▶ [Directions for this task]:
For each line in the data below that has the word "AlgebraicGeometry", copy that line.

▶ [Supplied material]:

import Literature.AlgebraicGeometry.Deformation.ExtensionAutomorphismsClosedFibreQuot
import Mathlib.LinearAlgebra.TensorProduct.Associator
import Mathlib.LinearAlgebra.TensorProduct.Tower
import HarnessLib

/-!
# The residue-field dictionary for the quotient-currency obstruction calculus: `Der_{A'}(B₀, B₀ ⊗_{A'} J) = Der_κ(B₀, B₀ ⊗_κ J)`
# (Hartshorne, *Deformation Theory*, Notation 6.1 «`J` can be considered as a `k`-vector space», Ex. 3.8 «Base Change II»;
# [Oort1971] §2.2: the obstruction lives in `H²(X_k, Θ) ⊗_k J`)

Layer `Literature/AlgebraicGeometry/Deformation`, namespace `Literature.AlgebraicGeometry.Deformation.DerivationsResidueQuot`.
PROOF FILE, THEOREMS ONLY (no definition, no instance, no notation, no named fact, no `sorry`); every equivalence is CHARACTERISED and
quantified (`∃`, `∃!`), with Mathlib's constructions (`Derivation.restrictScalars`, `LinearEquiv.compDer`, `TensorProduct.equivOfCompatibleSMul`,
`TensorProduct.AlgebraTensorModule.congr`) named in the proofs.

WHY.  The ★ quotient-currency trio (`ExtensionIdealTensorClosedFibreQuot`, `ExtensionAutomorphismsClosedFibreQuot`,
`SmoothLiftObstructionCocycleQuot`) reads the obstruction cocycle as `A'`-derivations `δ : Derivation A' B₀ (B₀ ⊗[A'] ↥J)` of the closed fibre —
everything `A'`-linear, no residue FIELD named.  The abelian vanishing (U-ab) («`[−1]^*` acts by `−1` on `H²(X_κ, Θ) ⊗_κ J`», [Oort1971] pp. 279–280)
computes over the residue field `κ = A' ⧸ 𝔪`, in the currency `Derivation κ B₀ (B₀ ⊗[κ] J)` of the ★ field-level files (`SmoothAffineDeformation*`,
`AbelianObstruction*`).  THIS FILE is the bridge, for ANY commutative `A'`-algebra `κ` whose structure map is ONTO (no quotient model is
chosen; the kernel `𝔪` enters only through the `κ`-module structures the consumer supplies):

* §1 **`Derivation A' B₀ M = Derivation κ B₀ M`** for a `κ`-algebra `B₀` and a `κ`-module `M` (compatible `A'`-structures): an `A'`-derivation is
  `κ`-linear (`map_smul_of_surjective`), hence is the restriction of scalars of a UNIQUE `κ`-derivation (`existsUnique_extendScalars`,
  Mathlib `Derivation.restrictScalars` for the converse; `eq_of_restrictScalars_eq`) — [Hartshorne2010] Ex. 3.8 «Base Change II», `i = 0`,
  along `A' ↠ κ`.
* §2 **`B₀ ⊗[A'] ↥J ≃ B₀ ⊗[κ] Jκ`** for any `κ`-module `Jκ` with an `A'`-linear `↥J ≃ₗ[A'] Jκ` («`J` can be considered as a `k`-vector space»):
  `B₀`-linear, `b ⊗ j ↦ b ⊗ φ j`, unique (Mathlib `TensorProduct.equivOfCompatibleSMul` — tensoring over `A'` or over its quotient `κ` is
  the same — after `TensorProduct.CompatibleSMul.of_algebraMap_surjective`; the `CompatibleSMul` instance is taken as a BINDER and supplied by
  `compatibleSMul_of_surjective`).
* §3 **TRANSPORT OF READINGS**: every `δ : Derivation A' B₀ (B₀ ⊗[A'] ↥J)` is `e⁻¹ ∘ δκ` for a unique `δκ : Derivation κ B₀ (B₀ ⊗[κ] Jκ)`
  (`existsUnique_transport`); in particular the reading of an automorphism over the identity (★ `autOverIdentityMulEquiv`) has a unique
  residue-field form (`existsUnique_residueReading`), additive in the automorphism.

Cell `hodgecm-mathlib`, P6 sub-desk P6b, LEAD word «M-122» deal #4 (U-κ): generic organ capital on the road to (U) =
`Cruxes/HLiu418/Lines/F0_P6b_BTSerreTate.stub_L4B1u_abelianLiftOfIsUnitTwo` (banked); count-neutral.  HC_CM is proved only modulo the printed
citations until rung 0 closes; nothing here bears on a summit statement.

## References
* [Hartshorne2010] R. Hartshorne, *Deformation Theory*, GTM 257, Springer (2010): Ex. 3.8 (p. 26), Notation 6.1 (p. 46), Remark 10.1.1 (p. 81).
* [Oort1971] F. Oort, *Finite group schemes, local moduli for abelian varieties, and lifting problems*, Compositio Math. 23 (1971), §2.2
  (pp. 277–280).
-/

noncomputable section

open TensorProduct

namespace Literature.AlgebraicGeometry.Deformation.DerivationsResidueQuot

open Literature.AlgebraicGeometry.Deformation.ExtensionAutomorphisms Literature.AlgebraicGeometry.Deformation.ExtensionAutomorphismsQuot

variable {A' : Type*} [CommRing A'] {κ : Type*} [CommRing κ] [Algebra A' κ]
variable {B₀ : Type*} [CommRing B₀] [Algebra A' B₀] [Algebra κ B₀] [IsScalarTower A' κ B₀]

/-! ## §1 `A'`-derivations of a `κ`-algebra are `κ`-derivations (`A' ↠ κ`) -/

section Derivations

variable {M : Type*} [AddCommGroup M] [Module A' M] [Module κ M] [IsScalarTower A' κ M] [Module B₀ M]

/-- **An `A'`-derivation of a `κ`-algebra is `κ`-linear** when `A' → κ` is onto: `D (c • b) = c • D b` (`c = ā`, and `a` acts through `ā`).
[cite: Hartshorne2010, Ex. 3.8 (i = 0), p. 26] [cite: Hartshorne2010, Notation 6.1 (p. 46)] -/
theorem map_smul_of_surjective (hκ : Function.Surjective (algebraMap A' κ)) (D : Derivation A' B₀ M) (c : κ) (b : B₀) :
    D (c • b) = c • D b := by
  obtain ⟨a, rfl⟩ := hκ c
  rw [algebraMap_smul, algebraMap_smul, Derivation.map_smul]

/-- **`Derivation A' B₀ M = Derivation κ B₀ M`:** every `A'`-derivation `D` is the restriction of scalars of a UNIQUE `κ`-derivation `δ` (`δ b = D b`).
[cite: Hartshorne2010, Ex. 3.8 (i = 0), p. 26] -/
theorem existsUnique_extendScalars (hκ : Function.Surjective (algebraMap A' κ)) (D : Derivation A' B₀ M) :
    ∃! δ : Derivation κ B₀ M, ∀ b, δ b = D b :=
  ⟨{ toFun := D
     map_add' := map_add D
     map_smul' := fun c b => map_smul_of_surjective hκ D c b
     map_one_eq_zero' := D.map_one_eq_zero
     leibniz' := D.leibniz }, fun _ => rfl, fun _ hδ => Derivation.ext fun b => hδ b⟩

/-- The converse direction is Mathlib's `Derivation.restrictScalars`: `(δ.restrictScalars A') b = δ b`, and `restrictScalars` is INJECTIVE.
[cite: Hartshorne2010, Ex. 3.8 (i = 0), p. 26] -/
theorem eq_of_restrictScalars_eq (δ δ' : Derivation κ B₀ M) (h : δ.restrictScalars A' = δ'.restrictScalars A') : δ = δ' :=
  Derivation.ext fun b => by
    rw [← Derivation.restrictScalars_apply A' δ b, ← Derivation.restrictScalars_apply A' δ' b, h]

/-- The extension of `D` restricts back to `D`. [cite: Hartshorne2010, Ex. 3.8 (i = 0), p. 26] -/
theorem restrictScalars_eq_of_forall_apply (D : Derivation A' B₀ M) (δ : Derivation κ B₀ M) (hδ : ∀ b, δ b = D b) :
    δ.restrictScalars A' = D :=
  Derivation.ext fun b => by rw [Derivation.restrictScalars_apply, hδ]

end Derivations

/-! ## §2 `B₀ ⊗_{A'} J = B₀ ⊗_κ J`: tensoring over `A'` or over its quotient `κ` is the same -/

section Tensor

variable {Jκ : Type*} [AddCommGroup Jκ] [Module κ Jκ] [Module A' Jκ] [IsScalarTower A' κ Jκ]

omit [IsScalarTower A' κ B₀] in
/-- The `CompatibleSMul` instance the equivalence needs holds as soon as `A' → κ` is onto (Mathlib
`TensorProduct.CompatibleSMul.of_algebraMap_surjective`); the theorems below take it as a binder. [cite: Hartshorne2010, Notation 6.1 (p. 46)] -/
theorem compatibleSMul_of_surjective [IsScalarTower A' κ B₀] (hκ : Function.Surjective (algebraMap A' κ)) :
    TensorProduct.CompatibleSMul A' κ B₀ Jκ :=
  TensorProduct.CompatibleSMul.of_algebraMap_surjective B₀ Jκ hκ

/-- **«`J` can be considered as a `k`-vector space»: `B₀ ⊗[A'] ↥J ≃ B₀ ⊗[κ] Jκ`, `B₀`-linear, `b ⊗ j ↦ b ⊗ φ j`**, for any `κ`-module `Jκ` with an
`A'`-linear identification `φ : ↥J ≃ₗ[A'] Jκ` (Mathlib `TensorProduct.AlgebraTensorModule.congr` then `TensorProduct.equivOfCompatibleSMul`).
[cite: Hartshorne2010, Notation 6.1 (p. 46)] [cite: Hartshorne2010, Remark 10.1.1, p. 81] -/
theorem exists_tensorEquiv [TensorProduct.CompatibleSMul A' κ B₀ Jκ] (J : Ideal A') (φ : ↥J ≃ₗ[A'] Jκ) :
    ∃ e : B₀ ⊗[A'] ↥J ≃ₗ[B₀] B₀ ⊗[κ] Jκ, ∀ (b : B₀) (j : ↥J), e (b ⊗ₜ j) = b ⊗ₜ φ j :=
  ⟨(TensorProduct.AlgebraTensorModule.congr (LinearEquiv.refl B₀ B₀) φ).trans
      (TensorProduct.equivOfCompatibleSMul A' κ B₀ B₀ Jκ).symm,
    fun b j => by
      rw [LinearEquiv.trans_apply, TensorProduct.AlgebraTensorModule.congr_tmul, LinearEquiv.refl_apply]
      rfl⟩

omit [Algebra κ B₀] [IsScalarTower A' κ B₀] [AddCommGroup Jκ] [Module κ Jκ] [Module A' Jκ] [IsScalarTower A' κ Jκ] in
/-- Such an equivalence is UNIQUE (determined on pure tensors). [cite: Hartshorne2010, Notation 6.1 (p. 46)] -/
theorem tensorEquiv_unique {N : Type*} [AddCommGroup N] [Module B₀ N] (J : Ideal A') (φ : ↥J → Jκ) (t : B₀ → Jκ → N)
    (e e' : B₀ ⊗[A'] ↥J ≃ₗ[B₀] N) (he : ∀ (b : B₀) (j : ↥J), e (b ⊗ₜ j) = t b (φ j))
    (he' : ∀ (b : B₀) (j : ↥J), e' (b ⊗ₜ j) = t b (φ j)) : e = e' :=
  LinearEquiv.ext fun x => by
    induction x using TensorProduct.induction_on with
    | zero => rw [map_zero, map_zero]
    | tmul b j => rw [he, he']
    | add x y hx hy => rw [map_add, map_add, hx, hy]

end Tensor

/-! ## §3 Transport of readings to the residue field -/

section Transport

variable {Jκ : Type*} [AddCommGroup Jκ] [Module κ Jκ]

/-- **Transport of readings:** for a `B₀`-linear `e : B₀ ⊗[A'] ↥J ≃ B₀ ⊗[κ] Jκ`, every `δ : Derivation A' B₀ (B₀ ⊗[A'] ↥J)` is `e⁻¹ ∘ δκ` for a UNIQUE
`δκ : Derivation κ B₀ (B₀ ⊗[κ] Jκ)` (`δκ b = e (δ b)`; Mathlib `LinearEquiv.compDer` then §1). [cite: Hartshorne2010, Ex. 3.8 (i = 0), p. 26]
[cite: Oort1971, §2.2 (pp. 277–280)] -/
theorem existsUnique_transport (hκ : Function.Surjective (algebraMap A' κ)) (J : Ideal A')
    (e : B₀ ⊗[A'] ↥J ≃ₗ[B₀] B₀ ⊗[κ] Jκ) (δ : Derivation A' B₀ (B₀ ⊗[A'] ↥J)) :
    ∃! δκ : Derivation κ B₀ (B₀ ⊗[κ] Jκ), ∀ b, δκ b = e (δ b) := by
  obtain ⟨δκ, hδκ, huniq⟩ := existsUnique_extendScalars (M := B₀ ⊗[κ] Jκ) hκ (e.compDer δ)
  exact ⟨δκ, fun b => (hδκ b).trans rfl, fun δ' hδ' => huniq δ' fun b => (hδ' b).trans rfl⟩

omit [Algebra A' κ] [IsScalarTower A' κ B₀] in
/-- Transport is ADDITIVE: if `δκ`, `δκ'` transport `δ`, `δ'` then `δκ + δκ'` transports `δ + δ'`. [cite: Hartshorne2010, Ex. 3.8 (i = 0), p. 26] -/
theorem transport_add (J : Ideal A') (e : B₀ ⊗[A'] ↥J ≃ₗ[B₀] B₀ ⊗[κ] Jκ)
    {δ δ' : Derivation A' B₀ (B₀ ⊗[A'] ↥J)} {δκ δκ' : Derivation κ B₀ (B₀ ⊗[κ] Jκ)}
    (h : ∀ b, δκ b = e (δ b)) (h' : ∀ b, δκ' b = e (δ' b)) (b : B₀) : (δκ + δκ') b = e ((δ + δ') b) := by
  rw [Derivation.add_apply, Derivation.add_apply, map_add, h, h']

variable {B' : Type*} [CommRing B'] [Algebra A' B'] [Module.Flat A' B']

/-- **The residue-field reading of an automorphism over the identity:** for `θ ∈ Aut_{A'}(B')` lying over the identity of `B' ⧸ J B'` (`B'` flat,
`𝔪 J = 0`, `J ⊆ 𝔪`, closed fibre `ρ : B' ↠ B₀` a `κ`-algebra, `ker ρ = 𝔪 B'`), the ★ reading `δ_θ : Derivation A' B₀ (B₀ ⊗[A'] ↥J)`
(★ `autOverIdentityMulEquiv`) has a UNIQUE residue-field form `δκ : Derivation κ B₀ (B₀ ⊗[κ] Jκ)`, `δκ x = e (δ_θ x)` — the element of
`T⁰(B₀/κ, J ⊗_κ B₀)` of [Hartshorne2010] Remark 10.1.1 AS PRINTED, in mixed characteristic. [cite: Hartshorne2010, Remark 10.1.1, p. 81]
[cite: Oort1971, §2.2 (pp. 277–280)] -/
theorem existsUnique_residueReading (hκ : Function.Surjective (algebraMap A' κ)) (𝔪 J : Ideal A') (h𝔪J : 𝔪 * J = ⊥)
    (hJ𝔪 : J ≤ 𝔪) (ρ : B' →ₐ[A'] B₀) (hρ : Function.Surjective ρ) (hker : RingHom.ker ρ = 𝔪.map (algebraMap A' B'))
    (e : B₀ ⊗[A'] ↥J ≃ₗ[B₀] B₀ ⊗[κ] Jκ) (θ : autOverIdentity (B' := B') J) :
    ∃! δκ : Derivation κ B₀ (B₀ ⊗[κ] Jκ), ∀ x, δκ x = e ((autOverIdentityMulEquiv 𝔪 J h𝔪J hJ𝔪 ρ hρ hker θ).toAdd x) :=
  existsUnique_transport hκ J e _

omit [Algebra A' κ] [IsScalarTower A' κ B₀] in
/-- The residue-field reading is additive in `θ` (composition ↦ addition), as the ★ reading is.
[cite: Hartshorne2010, Remark 10.1.1, p. 81] -/
theorem residueReading_mul (𝔪 J : Ideal A') (h𝔪J : 𝔪 * J = ⊥) (hJ𝔪 : J ≤ 𝔪) (ρ : B' →ₐ[A'] B₀)
    (hρ : Function.Surjective ρ) (hker : RingHom.ker ρ = 𝔪.map (algebraMap A' B'))
    (e : B₀ ⊗[A'] ↥J ≃ₗ[B₀] B₀ ⊗[κ] Jκ) (θ θ' : autOverIdentity (B' := B') J)
    {δκ δκ' : Derivation κ B₀ (B₀ ⊗[κ] Jκ)}
    (h : ∀ x, δκ x = e ((autOverIdentityMulEquiv 𝔪 J h𝔪J hJ𝔪 ρ hρ hker θ).toAdd x))
    (h' : ∀ x, δκ' x = e ((autOverIdentityMulEquiv 𝔪 J h𝔪J hJ𝔪 ρ hρ hker θ').toAdd x)) (x : B₀) :
    (δκ + δκ') x = e ((autOverIdentityMulEquiv 𝔪 J h𝔪J hJ𝔪 ρ hρ hker (θ * θ')).toAdd x) := by
  rw [map_mul, toAdd_mul]
  exact transport_add J e h h' x

end Transport

end Literature.AlgebraicGeometry.Deformation.DerivationsResidueQuot

end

▶ [Solution to the problem]:
import Literature.AlgebraicGeometry.Deformation.ExtensionAutomorphismsClosedFibreQuot
Layer `Literature/AlgebraicGeometry/Deformation`, namespace `Literature.AlgebraicGeometry.Deformation.DerivationsResidueQuot`.
namespace Literature.AlgebraicGeometry.Deformation.DerivationsResidueQuot
open Literature.AlgebraicGeometry.Deformation.ExtensionAutomorphisms Literature.AlgebraicGeometry.Deformation.ExtensionAutomorphismsQuot
end Literature.AlgebraicGeometry.Deformation.DerivationsResidueQuot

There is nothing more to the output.